F. Scott Fitzgerald was one of the first writers of the 20th century who openly accused the double standard of the American Society and its American Dream. Fitzgerald’s “Great Gatsby” depicts an American society that tries to hide adultery, racism, bootlegging and many other social issues behind a life of luxury, elevated social status and superficial behavior. Fitzgerald also uses the character of Jay Gatsby to symbolize the lower class American or immigrant who is desperately striving to reach the American Dream. The novel describes a person who tries at all cost to reach his dream. Even though Gatsby reached a “high” social position, he was still rejected and died in his attempt to belong to the American society.
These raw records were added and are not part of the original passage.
open Summit.PneNP.PneNP.Theses.ExpanderLinearGenerators in
/-- **Reduction of the crux to locality `≥ 9` and depth `≥ 7`.** Item stmt-PneNP-11443
(`LinearGeneratorDepthFregeHard`, Krajíček's Problem 19.4.5 in universal-expander form) is
equivalent to its restriction to `ℓ ≥ 9` and `d ≥ 7`: the corners `ℓ ≤ 8`
(`linearGeneratorDepthFregeHard_locality_le_eight`) and `d ≤ 6`
(`linearGeneratorDepthFregeHard_depth_le_six`) hold vacuously. From `ℓ = 9` on the hypotheses are
satisfiable in the item's regime (Tseitin systems of random `9`-regular graphs), so all of the
item's content — the AC⁰-Frege lower bound for expanding linear systems over `𝔽₂` — lives in
`ℓ ≥ 9`, `d ≥ 7`. [folklore] -/
theorem linearGeneratorDepthFregeHard_iff_nine_le_and_seven_le :
    LinearGeneratorDepthFregeHard ↔
    ∀ (ℓ d : ℕ) (δ : ℝ), 1 ≤ ℓ → 0 < δ → δ < 1 → 9 ≤ ℓ → 7 ≤ d →
      ∃ ε : ℝ, 0 < ε ∧ ∃ N : ℕ, ∀ n : ℕ, N ≤ n →
      ∀ (m : ℕ) (E : Fin m → Literature.Computability.MetaComplexity.LinEqMod 2 n),
        (∀ i, (E i).supp.card ≤ ℓ) →
        Literature.Computability.MetaComplexity.IsBoundaryExpander
          (fun i => (E i).supp.map Fin.valEmbedding) ((n : ℝ) ^ (1 - δ)) (3 / 4 * ℓ) →
        ¬ Literature.Computability.MetaComplexity.SystemSat E Finset.univ →
        ∀ π : List (Literature.Computability.Complexity.PropForm ℕ),
          Literature.Computability.MetaComplexity.textbookFrege.IsDepthProofOf d π
            (Literature.Computability.Complexity.PropForm.neg
              (Literature.Computability.Complexity.PropForm.ofCNF
                (Literature.Computability.MetaComplexity.sumEncoding 1 E))) →
          (2 : ℝ) ^ ((n : ℝ) ^ ε) ≤ (Literature.Computability.MetaComplexity.proofSize π : ℝ) := by
  refine ⟨fun h ℓ d δ hℓ hδ hδ1 _ _ => h ℓ d δ hℓ hδ hδ1, fun h ℓ d δ hℓ hδ hδ1 => ?_⟩
  by_cases hℓ9 : 9 ≤ ℓ
  · by_cases hd : 7 ≤ d
    · exact h ℓ d δ hℓ hδ hδ1 hℓ9 hd
    · exact linearGeneratorDepthFregeHard_depth_le_six ℓ d δ hℓ hδ hδ1 (by omega)
  · exact linearGeneratorDepthFregeHard_locality_le_eight ℓ d δ hℓ hδ hδ1 (by omega)
/-
Copyright (c) 2026 the pub-hodgecm-mathlib formalisation cell (harness21).  Planner seat hodgecm-mathlib-LH4-plan (g2): line LH4 (closer row `stub_N6nsShalika` after ED. 39
§2‴), HOME-only CAND «RESIDUAL NARROWING» — the Shalika print row is needed at the ODD non-split places only; 2026-09-02.
-/
import Literature.NumberTheory.Rogawski1990.LocalTransferIdentityCoreResidualStatementsSplit   -- ★ p848000 (LH4-p01 (g0)): `n6nsS3id_of_statements` over the constants ★ p847938 `N6nsS3ramStatement` ∕ `N6nsDyadicStatement` ∕ `N6nsShalikaStatement`; brings ★ p847670 and its imports (★ p847637 `s3id_of_shalikaAntidiag`, `s3id_descent_of_formCongr`, frame ★ (H2))
import HarnessLib

/-!
# [Rogawski1990 §8.1 Prop. 8.1.1] «SHALIKA AT `Φ₃`, ODD PLACES» — the honest residual of the Shalika print row: the three-way split of the identity core
# `stub_N6nsS3id` consumes the germ expansion ONLY at the non-split places `v ∤ 2`

Topic `NumberTheory/Rogawski1990`; namespace `Literature.NumberTheory.Rogawski1990`.  ONE definition (a statement constant, no instance, no notation, no `sorry`) and
THEOREMS; kernel lane `--supports stmt-HodgeConjecture-24833`.  Cell `pub/hodgecm-mathlib` (D-0151), crux H413; line LH4 (germ road «N6nsGerm», closer row
`stub_N6nsShalika : N6nsShalikaStatement` after ED. 39 §2‴).  OBSERVATION (planner LH4-plan (g2)): in ★ p847670 `n6nsS3id_of_tameRamAntidiag_of_dyadic_of_shalikaAntidiag`
the hypothesis `hsh` (Shalika at `Φ₃` at EVERY non-split place) is applied only inside the branch `h2 : IsUnit (2 : 𝒪_w)` — at a dyadic place the «DYADIC» residual
[LS₂] carries the whole identity core.  Hence the print row may be NARROWED, count-neutrally and with no new mathematics, from «every non-split `v`» to «every
non-split `v ∤ 2`»:
* `N6nsShalikaOddStatement` — «SHALIKA AT `Φ₃`, ODD»: `Subsingleton (PlacesOver L v) → IsUnit (2 : 𝒪_w) → ShalikaGermExpansionNonsplit L Φ₃ v` (one `w ∣ v` named, as in
  the «S3-RAM» constant);
* `n6nsShalikaOddStatement_of_n6nsShalikaStatement` — the old row implies the new one (so ED. 39's row closes the narrowed row by `exact`; nothing is lost);
* `n6nsS3id_of_statements_odd : N6nsS3ramStatement → N6nsDyadicStatement → N6nsShalikaOddStatement → ‹the stub_N6nsS3id text›` — the three-way split re-proved
  over the NARROWED hypothesis (same three ★ branches as p847670: hyperspecial ★ `s3id_of_shalikaAntidiag`; tame ramified = frame ★ (H2) + ★ `s3id_descent_of_formCongr`
  over «S3-RAM at `Φ₃`»; dyadic = «DYADIC»).
WHY IT MATTERS FOR THE PAY-DOWN: at the odd places the tree already holds the unipotent classification of `U(Φ₃)` (★ `sq_zero_unipotent_cases`, ★
`sq_zero_unipotent_cases_of_ramified_complexConj`, ★ `exists_conj_eq_of_regular_unipotent`) and the RANK ∕ DUAL-PIECES organs (★ `exists_levelPieces_det_classOrbitalIntegral_ne_zero`,
★ its tame-ramified twins, ★ `OrbitalIntegralDualPieces`), so an in-house proof of the narrowed row needs only the RANGA-RAO organ (invariant measures on the four unipotent
orbits + convergence) and the HOWE-SPAN organ (coinvariants of `C_c^∞` on a finite orbit stratification) — see the LH4 skeleton cand `StubN6nsShalika.paydown.skeleton`.

HONEST LABEL: HC_CM is proved only modulo the 7 printed citations (2 remaining named inputs: hLiu418 = stmt-HodgeConjecture-24832, h413 = stmt-HodgeConjecture-24833) until
rung 0 closes.  This file NARROWS the text of one print row and discharges nothing printed: a consumer of `(h : N6nsShalikaOddStatement)` is CONDITIONAL on
[Rogawski1990 Prop. 8.1.1] at the odd non-split places; books count-neutral (the germ ∕ closer editions carry the rows — desk's and director's digits).

## References
* [Rogawski1990] J. D. Rogawski, *Automorphic Representations of Unitary Groups in Three Variables*, Ann. of Math. Stud. 123 (1990): §4.9 Prop. 4.9.1 (a) p. 55; §8.1
  Props. 8.1.1–8.1.2 pp. 112–114; §14.4 p. 237.
* [LanglandsShelstad1990Descent] R. P. Langlands, D. Shelstad, *Descent for transfer factors*, The Grothendieck Festschrift II, Progr. Math. 87 (1990): §2.1 (2.1.2).
* [HarishChandra1999AdmissibleDistributions] Harish-Chandra (notes by DeBacker–Sally), *Admissible Invariant Distributions on Reductive p-adic Groups*, AMS ULS 16 (1999), Thm. 8.1 p. 48.
-/

set_option autoImplicit false

noncomputable section

open NumberField IsDedekindDomain MeasureTheory Measure Topology Filter
open Literature.NumberTheory.Rogawski1990 Literature.NumberTheory.Automorphic Literature.NumberTheory.GaloisRepresentations
open Literature.NumberTheory.Automorphic.UnitaryGroup Literature.NumberTheory.Automorphic.IntegralReduction
open Literature.AlgebraicGeometry.ShimuraVarieties (unitaryGroup hermForm)
open scoped Matrix MatrixGroups Classical ValuativeRel

namespace Literature.NumberTheory.Rogawski1990

/-! ## §1 The narrowed constant -/

/-- **«SHALIKA AT `Φ₃`, ODD PLACES» — the Shalika germ expansion at the identity for the quasi-split `U(Φ₃)(L⁺_v)` at every NON-SPLIT place `v ∤ 2`** (★ def
`ShalikaGermExpansionNonsplit L Φ₃ v` under `Subsingleton (PlacesOver L v)` and `IsUnit (2 : 𝒪_w)` for the place `w ∣ v`): germs `Γ_u` indexed by finitely many unipotent
classes, independent of `f`, with `Φ(c, f) = Σ_u Φ(u, f)·Γ_u(c)` for the regular classes `c` near `1`.  PRINT: Harish-Chandra ∕ Shalika ∕ Ranga Rao as [Rogawski1990
Prop. 8.1.1]; this is ALL the three-way split of the identity core consumes (`n6nsS3id_of_statements_odd`).
[cite: Rogawski1990, §8.1 Prop. 8.1.1 p. 112] [cite: HarishChandra1999AdmissibleDistributions, Thm. 8.1 p. 48] -/
def N6nsShalikaOddStatement : Prop :=
    ∀ (L : Type) [Field L] [NumberField L] [IsCMField L] (v : HeightOneSpectrum (𝓞 ↥(maximalRealSubfield L))) (w : UnitaryGroup.PlacesOver L v),
      Subsingleton (UnitaryGroup.PlacesOver L v) → IsUnit (2 : 𝒪[w.1.adicCompletion L]) →
        ShalikaGermExpansionNonsplit L (Matrix.of fun i j : Fin 3 => if i.val + j.val + 1 = 3 then (1 : L) else 0) v

/-- Unfolding `N6nsShalikaOddStatement` (by `Iff.rfl`). [cite: Rogawski1990, §8.1 Prop. 8.1.1 p. 112] -/
theorem n6nsShalikaOddStatement_iff :
    N6nsShalikaOddStatement ↔
    ∀ (L : Type) [Field L] [NumberField L] [IsCMField L] (v : HeightOneSpectrum (𝓞 ↥(maximalRealSubfield L))) (w : UnitaryGroup.PlacesOver L v),
      Subsingleton (UnitaryGroup.PlacesOver L v) → IsUnit (2 : 𝒪[w.1.adicCompletion L]) →
        ShalikaGermExpansionNonsplit L (Matrix.of fun i j : Fin 3 => if i.val + j.val + 1 = 3 then (1 : L) else 0) v :=
  Iff.rfl

/-- **The row of record implies the narrowed row** (drop the parity hypothesis). [cite: Rogawski1990, §8.1 Prop. 8.1.1 p. 112] -/
theorem n6nsShalikaOddStatement_of_n6nsShalikaStatement (h : N6nsShalikaStatement) : N6nsShalikaOddStatement :=
  fun L _ _ _ v _ hsub _ => h L v hsub

/-! ## §2 The three-way split over the NARROWED Shalika hypothesis -/

set_option maxHeartbeats 800000 in
-- statement-heavy: three letter-sized Prop texts as hypotheses (as ★ p847670)
/-- **`stub_N6nsS3id` ⟸ «S3-RAM AT `Φ₃`» + «DYADIC» + «SHALIKA AT `Φ₃`, ODD»** — the three-way split of ★ p847670 with the Shalika hypothesis NARROWED to the odd non-split
places: at a non-split place `v` of `L⁺` (one `w ∣ v`) — `2 ∉ 𝒪_w^×` → «DYADIC» ([LS₂], permanent print); `2 ∈ 𝒪_w^×` and `v` unramified → ★ `s3id_of_shalikaAntidiag` over
the germ expansion AT THIS ODD PLACE; `2 ∈ 𝒪_w^×` and `v` ramified → frame ★ (H2) `HermitianFrame.exists_formCongr_conjLocal_eq_smul_antidiag_three` + ★ `s3id_descent_of_formCongr`
over «S3-RAM at `Φ₃`», again fed the germ expansion AT THIS ODD PLACE.  The conclusion is the germ line's `stub_N6nsS3id` text verbatim (= ★ `n6nsS3id_of_statements`).
[cite: LanglandsShelstad1990Descent, §2.1 (2.1.2)] [cite: Rogawski1990, §8.1 Props. 8.1.1–8.1.2 pp. 112–114; §4.9 Prop. 4.9.1 p. 55; §14.4 p. 237] -/
theorem n6nsS3id_of_statements_odd :
    N6nsS3ramStatement → N6nsDyadicStatement → N6nsShalikaOddStatement →
    ∀ (L : Type) [Field L] [NumberField L] [IsCMField L] (H' : Matrix (Fin 3) (Fin 3) L) (μ : HeckeCharacter L)
      [∀ v : HeightOneSpectrum (𝓞 ↥(maximalRealSubfield L)),
        MeasurableSpace ((UnitaryGroup.cmDatum L 2 (Matrix.of fun i j : Fin 2 => if i.val + j.val + 1 = 2 then (1 : L) else 0)).Local v ×
          (UnitaryGroup.cmDatum L 1 (Matrix.of fun i j : Fin 1 => if i.val + j.val + 1 = 1 then (1 : L) else 0)).Local v)]
      [∀ v : HeightOneSpectrum (𝓞 ↥(maximalRealSubfield L)),
        BorelSpace ((UnitaryGroup.cmDatum L 2 (Matrix.of fun i j : Fin 2 => if i.val + j.val + 1 = 2 then (1 : L) else 0)).Local v ×
          (UnitaryGroup.cmDatum L 1 (Matrix.of fun i j : Fin 1 => if i.val + j.val + 1 = 1 then (1 : L) else 0)).Local v)]
      [∀ v : HeightOneSpectrum (𝓞 ↥(maximalRealSubfield L)), MeasurableSpace ((UnitaryGroup.cmDatum L 3 H').Local v)]
      [∀ v : HeightOneSpectrum (𝓞 ↥(maximalRealSubfield L)), BorelSpace ((UnitaryGroup.cmDatum L 3 H').Local v)]
      (νH : ∀ v : HeightOneSpectrum (𝓞 ↥(maximalRealSubfield L)),
        Measure ((UnitaryGroup.cmDatum L 2 (Matrix.of fun i j : Fin 2 => if i.val + j.val + 1 = 2 then (1 : L) else 0)).Local v ×
          (UnitaryGroup.cmDatum L 1 (Matrix.of fun i j : Fin 1 => if i.val + j.val + 1 = 1 then (1 : L) else 0)).Local v))
      (νG : ∀ v : HeightOneSpectrum (𝓞 ↥(maximalRealSubfield L)), Measure ((UnitaryGroup.cmDatum L 3 H').Local v))
      [∀ v, (νH v).IsHaarMeasure] [∀ v, (νH v).IsMulRightInvariant] [∀ v, (νG v).IsHaarMeasure] [∀ v, (νG v).IsMulRightInvariant],
      μ.IsUnitary →
      (∀ x : ideleGroup ↥(maximalRealSubfield L), μ (AdeleRing.ideleBaseChange (↥(maximalRealSubfield L)) L x) = quadraticHeckeCharCM L x) →
      (H'.map (cmConjRingHom L)).transpose = H' →
      (∀ x : Fin 3 → L, Literature.AlgebraicGeometry.ShimuraVarieties.hermForm (cmConjRingHom L) H' x x = 0 → x = 0) →
      ∀ (v : HeightOneSpectrum (𝓞 ↥(maximalRealSubfield L))), Subsingleton (UnitaryGroup.PlacesOver L v) →
      ∀ [_iH : ∀ a : ((UnitaryGroup.cmDatum L 2 (Matrix.of fun i j : Fin 2 => if i.val + j.val + 1 = 2 then (1 : L) else 0)).Local v × (UnitaryGroup.cmDatum L 1 (Matrix.of fun i j : Fin 1 => if i.val + j.val + 1 = 1 then (1 : L) else 0)).Local v),
          MeasurableSpace (((UnitaryGroup.cmDatum L 2 (Matrix.of fun i j : Fin 2 => if i.val + j.val + 1 = 2 then (1 : L) else 0)).Local v × (UnitaryGroup.cmDatum L 1 (Matrix.of fun i j : Fin 1 => if i.val + j.val + 1 = 1 then (1 : L) else 0)).Local v) ⧸
            Subgroup.centralizer ({a} : Set ((UnitaryGroup.cmDatum L 2 (Matrix.of fun i j : Fin 2 => if i.val + j.val + 1 = 2 then (1 : L) else 0)).Local v × (UnitaryGroup.cmDatum L 1 (Matrix.of fun i j : Fin 1 => if i.val + j.val + 1 = 1 then (1 : L) else 0)).Local v)))]
        [_bH : ∀ a : ((UnitaryGroup.cmDatum L 2 (Matrix.of fun i j : Fin 2 => if i.val + j.val + 1 = 2 then (1 : L) else 0)).Local v × (UnitaryGroup.cmDatum L 1 (Matrix.of fun i j : Fin 1 => if i.val + j.val + 1 = 1 then (1 : L) else 0)).Local v),
          BorelSpace (((UnitaryGroup.cmDatum L 2 (Matrix.of fun i j : Fin 2 => if i.val + j.val + 1 = 2 then (1 : L) else 0)).Local v × (UnitaryGroup.cmDatum L 1 (Matrix.of fun i j : Fin 1 => if i.val + j.val + 1 = 1 then (1 : L) else 0)).Local v) ⧸
            Subgroup.centralizer ({a} : Set ((UnitaryGroup.cmDatum L 2 (Matrix.of fun i j : Fin 2 => if i.val + j.val + 1 = 2 then (1 : L) else 0)).Local v × (UnitaryGroup.cmDatum L 1 (Matrix.of fun i j : Fin 1 => if i.val + j.val + 1 = 1 then (1 : L) else 0)).Local v)))]
        [_iG : ∀ γ : ((UnitaryGroup.cmDatum L 3 H').Local v), MeasurableSpace (((UnitaryGroup.cmDatum L 3 H').Local v) ⧸ Subgroup.centralizer ({γ} : Set ((UnitaryGroup.cmDatum L 3 H').Local v)))]
        [_bG : ∀ γ : ((UnitaryGroup.cmDatum L 3 H').Local v), BorelSpace (((UnitaryGroup.cmDatum L 3 H').Local v) ⧸ Subgroup.centralizer ({γ} : Set ((UnitaryGroup.cmDatum L 3 H').Local v)))]
        (mH : OrbitalMeasureFamily ((UnitaryGroup.cmDatum L 2 (Matrix.of fun i j : Fin 2 => if i.val + j.val + 1 = 2 then (1 : L) else 0)).Local v × (UnitaryGroup.cmDatum L 1 (Matrix.of fun i j : Fin 1 => if i.val + j.val + 1 = 1 then (1 : L) else 0)).Local v))
        (mG : OrbitalMeasureFamily ((UnitaryGroup.cmDatum L 3 H').Local v)),
      mH.IsCanonical (IsLocalGRegular L v) (νH v) → mG.IsCanonical (fun γ => IsRegularElt (γ.val : GL (Fin 3) (UnitaryGroup.LocalRing L v))) (νG v) →
      ∀ (φ : ((UnitaryGroup.cmDatum L 3 H').Local v) → ℂ), IsLocSmooth φ →
        ∃ V ∈ 𝓝 (1 : ((UnitaryGroup.cmDatum L 2 (Matrix.of fun i j : Fin 2 => if i.val + j.val + 1 = 2 then (1 : L) else 0)).Local v × (UnitaryGroup.cmDatum L 1 (Matrix.of fun i j : Fin 1 => if i.val + j.val + 1 = 1 then (1 : L) else 0)).Local v)), ∃ φH : ((UnitaryGroup.cmDatum L 2 (Matrix.of fun i j : Fin 2 => if i.val + j.val + 1 = 2 then (1 : L) else 0)).Local v × (UnitaryGroup.cmDatum L 1 (Matrix.of fun i j : Fin 1 => if i.val + j.val + 1 = 1 then (1 : L) else 0)).Local v) → ℂ, IsLocSmooth φH ∧
          ∀ γH ∈ V, IsLocalGRegular L v γH →
            stableOrbitalIntegralRel (IsLocalStablyConjH L v) mH φH γH =
              ∑ᶠ c : ConjClasses ((UnitaryGroup.cmDatum L 3 H').Local v), ((finExplicitCollection L H' μ (finExplicitDelta_conj_left_all L H' μ) (finExplicitDelta_conj_right_all L H' μ)) v).Δ γH (Quotient.out c) * classOrbitalIntegral mG φ c := by
  intro hram hdy hsh L _ _ _ H' μ _ _ _ _ νH νG _ _ _ _ hμu hμω hH' hanis v hsub _iH _bH _iG _bG mH mG hmH hmG φ hφ
  obtain ⟨w⟩ : Nonempty (UnitaryGroup.PlacesOver L v) := inferInstance
  have hw : IsCMField.complexConj L • w.1 = w.1 := smul_placesOver_eq_of_subsingleton L v (IsCMField.complexConj L) hsub w
  have hdet : H'.det ≠ 0 := Godement.det_ne_zero_of_anisotropic L H' hanis
  by_cases h2 : IsUnit (2 : 𝒪[w.1.adicCompletion L])
  · -- the germ expansion is consumed HERE ONLY, at an odd place
    have hshv : ShalikaGermExpansionNonsplit L (Matrix.of fun i j : Fin 3 => if i.val + j.val + 1 = 3 then (1 : L) else 0) v := hsh L v w hsub h2
    by_cases hv : Algebra.IsUnramifiedIn (𝓞 L) v.asIdeal
    · -- hyperspecial type: every form, every `μ` (★ p847637)
      exact s3id_of_shalikaAntidiag L H' μ hH' hdet w hw hv hμω h2 (νH v) (νG v) hmH hmG hshv φ hφ
    · -- tame ramified: the «S3-ram» contract at `Φ₃`, descended along the frame ★ (H2)
      have he : v.asIdeal.ramificationIdx' w.1.asIdeal ≠ 1 := ramificationIdx'_ne_one_of_not_isUnramifiedIn_of_subsingleton L hsub w hv
      obtain ⟨T, a, ha, haσ, h⟩ := HermitianFrame.exists_formCongr_conjLocal_eq_smul_antidiag_three L H' hH' hdet w hw
      refine s3id_descent_of_formCongr L H' μ hH' hdet w hw (νG v) mH hmG T ha haσ h ?_ φ hφ
      intro _ _ _ _ νG₃ _ _ mG₃ hmG₃ φ₃ hφ₃
      exact hram L μ w hw he hμu hμω h2 (νH v) νG₃ hmH hmG₃ hshv φ₃ hφ₃
  · -- dyadic: the permanent print residual
    exact hdy L H' μ νH νG hμu hμω hH' hanis v hsub (fun w' => by rwa [Subsingleton.elim w' w]) mH mG hmH hmG φ hφ


end Literature.NumberTheory.Rogawski1990

end
import Literature.AlgebraicGeometry.Frobenioids.ArchimedeanFSMIProjectionR
import Literature.AlgebraicGeometry.Frobenioids.ArchimedeanFSMIrreducible
import Literature.AlgebraicGeometry.Frobenioids.ArchimedeanFSMIrreducibleCounterexample
import HarnessLib

/-!
# Frobenioids II, Proposition 3.4 (v), (vi): the instance forms at THE three named towers, by name,
# and the exact base condition for (v)
# (abc-iut cell, block F fact-proving wave, seat f-011, tranche 11: FACT-LIST rows F-0819
# `ArchFrd.Tower.PropV`, F-0823 `ArchFrd.Tower.PropVI_FSMI`, F-0824 `ArchFrd.Tower.PropVI_irreducible`)

Mochizuki, *The geometry of Frobenioids II: poly-Frobenioids*, Kyushu J. Math. **62** (2008)
401–460, §3, Proposition 3.4 (v), (vi) p. 30 (kurims p. 30 ll. 13–22), proof p. 31 ll. 25–29
[cite: MochizukiFrdII2008, Prop 3.4 (v)(vi) p.30]:

> "(v) Any morphism of `F` that projects to an irreducible morphism (respectively, isomorphism;
> irreducible morphism) of `D`, to an isomorphism (respectively, irreducible morphism; irreducible
> morphism) of `F₀`, and to a(n) isomorphism (respectively, isomorphism; non-isomorphism) of `D₀` is
> an irreducible morphism of `F`. (vi) … In particular, irreducible morphisms of `F` project to either
> isomorphisms or irreducible morphisms of `D`; FSMI-morphisms of `F` project to either isomorphisms
> or FSMI-morphisms of `D`."

PROOF-ONLY companion of `ArchimedeanFSM.lean` (statements, seat abc-iut-L1-t6; DEFS-FROZEN — imported,
never edited); nothing is defined here and no statement of the paper is retyped or strengthened.

The three rows are PARAMETRISED schemata: predicates of an ABSTRACT tower `T : ArchFrd.Tower π`. Their
universal closures over a free tower binder are false (junk towers over `Fin 2`/`Fin 3`:
`ArchFrd.Tower.not_forall_propV`, `…_propVI_FSMI`, `…_propVI_irreducible`, `ArchimedeanFSMTowerSchema.lean`);
what print asserts are the INSTANCE FORMS at the three NAMED towers `F = A, N, R`
(`ArchFrd.towerA π`, `towerN π`, `towerR π`). This file records them under the cell's `_holds` naming
(R5: "prove the instance forms the consumers cite"; precedent `prop32i_holds`, `thm64i_frobenioid_holds`):

* **F-0823** `Tower.propVI_FSMI_holds` and **F-0824** `Tower.propVI_irreducible_holds`: the two
  "in particular" clauses of (vi) hold at ALL THREE named towers over EVERY base `π : D ⥤ D₀`, with NO
  hypothesis — the landed theorems `ArchFrd.prop34_vi_fsmi` (seat f-011 gen 0: `ArchimedeanFSMIProjection*.lean`,
  an FSMI-morphism of `F` projects to a monomorphism of `D`) and `ArchFrd.prop34_vi_irreducible`
  (abc-iut-L1-d3, `ArchimedeanFSMLifting.lean`) BY NAME.
* **F-0819** `Tower.PropV`. Print proves (v) using "since `D` is totally epimorphic, if a composite is an
  isomorphism then so are its factors" (p. 31; [FrdI] §0 p. 16); the typed row binds no hypothesis on `D`.
  Recorded here is the EXACT base condition the second projection pattern needs:
  - `A.propV_of_isoFactors`, `N.…`, `R.…`, `prop34_v_of_isoFactors`: (v) holds at the three named towers
    for every base `D` in which THE FACTORS OF AN INVERTIBLE COMPOSITE ARE INVERTIBLE
    (`∀ β α, IsIso (β ≫ α) → IsIso α ∧ IsIso β`; strictly weaker than "totally epimorphic", which gives it
    by `ArchFrd.isIso_and_isIso_of_isIso_comp`) — abc-iut-L1-d3's criteria `Tower.propV_of_isIso_criteria`
    with the hypothesis left un-specialised;
  - `towerA_not_propV_of_section`: conversely, over ANY base `π : D ⥤ D₀`, a section–retraction pair
    `s ≫ r = 𝟙 d` of `D` with `s` not invertible at an object `d` lying over `Spec ℝ` makes (v) FAIL at the
    named tower `A` (the arrow `(ζ₂, 𝟙 d)` of the real unit object over `d` — `ζ₂` the Frobenius-degree-`2`
    isometry, irreducible in `A₀` by `A0.isIrreducibleHom_of_degFr_eq_two` — satisfies the hypotheses of the
    second pattern but factors as `(ζ₂, s) ≫ (𝟙, r)` with neither factor invertible); this generalises
    abc-iut-w4-d092's witness at `D := Type`, `π := const (Spec ℝ)` (`towerA_constReal_not_propV`);
  - hence `towerA_propV_iff_isoFactors_of_real`: over a base all of whose objects lie over `Spec ℝ`,
    `(towerA π).PropV` holds IF AND ONLY IF the factors of invertible composites of `D` are invertible.
  So the instance form of F-0819 is CONDITIONAL on a property of `D` that print's standing hypothesis
  (Ex. 3.3 (i), p. 27 "Let `D` be a connected, totally epimorphic category") implies, and the condition
  cannot be dropped; no `propV_holds` is declared (the hypothesis-free instance form at tower `A` is false).

A FACT row is an assumption label, not an endorsement; refuted-as-schema ≠ refuted-in-print; typed ≠
proved for anything not in this file; no side is taken on [IUTchIII] Cor. 3.12.
-/

namespace Literature.AlgebraicGeometry.Frobenioids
Fitzgerald suggests at the end of the novel, that the eyes that are engraved on a billboard represent the silent witnesses of all the injustices that are performed by a World Power that supposedly acts according to the slogan marked in the bottom of its National currency: “In God We Trust”.


The accusations to the American Dream did not stop. Things were about to change when the Civil Rights movement was born in the 1960’s. This decisive step gave birth to a new generation of black and Hispanics (specially Mexican and Puerto Ricans) who took a firm stand and decided not to tolerate the harsh treatment their predecessors went through. Embracing “pejorative” terms like “Chicanos” and “Nuyoricans” these groups of bold men and women would fight to open the eyes of the oppressors, the oppressed and those who forgot their heritage and blindly embraced the American way of life in order to be accepted. Gloria Anzaldúa and Pedro Pietri belonged to that group who were resolved to open a new path for the next generation to claim what was rightfully theirs. It was time to tell the American nation that what ever they obtained was not due to the “loving kindness and mercifulness” given through the American Dream. Everything those immigrants had was fruit of their hard labor. Hard labor, slave labor as outcasts of their society and not one Puerto Rican or Hispanic should belong to the long list of “Obituaries”.


Anzaldua’s poem “El sonavabitche” depicts how the immigrant who is finally a U.S citizen abuses from those who are willing to do anything in order to get a share of their dream. She describes that “hijo the la malinche” that becomes a traitor towards those of his own race. She shows how “el hijo de la chingada” abuses of “los mojados” by forcing them to hard labor and giving them harsh living conditions and then deports them back to Mexico. The end of the poem serves to illustrate how this “coyote” finds himself in the same positions as “los mojados” when he is discovered by a social worker. Her text serves to encourage “Chicanos” to unite and to never forget where they come from. There is no difference between a Mexican who is a legal resident and a “mojado” they are all immigrants. Therefore ,there shouldn’t be a difference between people who share the same heritage.


On the other hand Pietri through his “Puerto Rican Obituary” is loudly accusing the generation of Puerto Rican immigrants who blindly believed in the American Dream. This American Dream consumed their energies, their hopes and most of all their dignity as Puerto Ricans. Pietri uses common names such as Juan, Miguel, Olga, Manuel to show how a great number of Puerto Ricans were brainwashed with the belief that things would be better and they would find jobs and own a descent house. Sadly, these immigrants were slowly dying as they were being rejected and subjected to peasant wages and extremely hard labor. Their children were denied proper careers and were subject to suffer the fate of their parents. Their culture was trying to be absorbed by the Nation. They were being consumed by stress, some by jealousy, by neglect and most by nostalgia. Symbolically and literally they were dying, they were part of the Obituaries. In conclusion the characters shown in “The Great Gatsby”, “The sonovabitche” and “The Puerto Rican Obituary” are victims of the American dream. Are things today any different from those mentioned above? Some may reply with a forceful YES. Things have changed. There are more rights for those who decide to leave their countries in search of a better life. But others will reply with a deep hole in their throats “NO”… The answers may vary, but the results are clearly seen in the headlines of the news.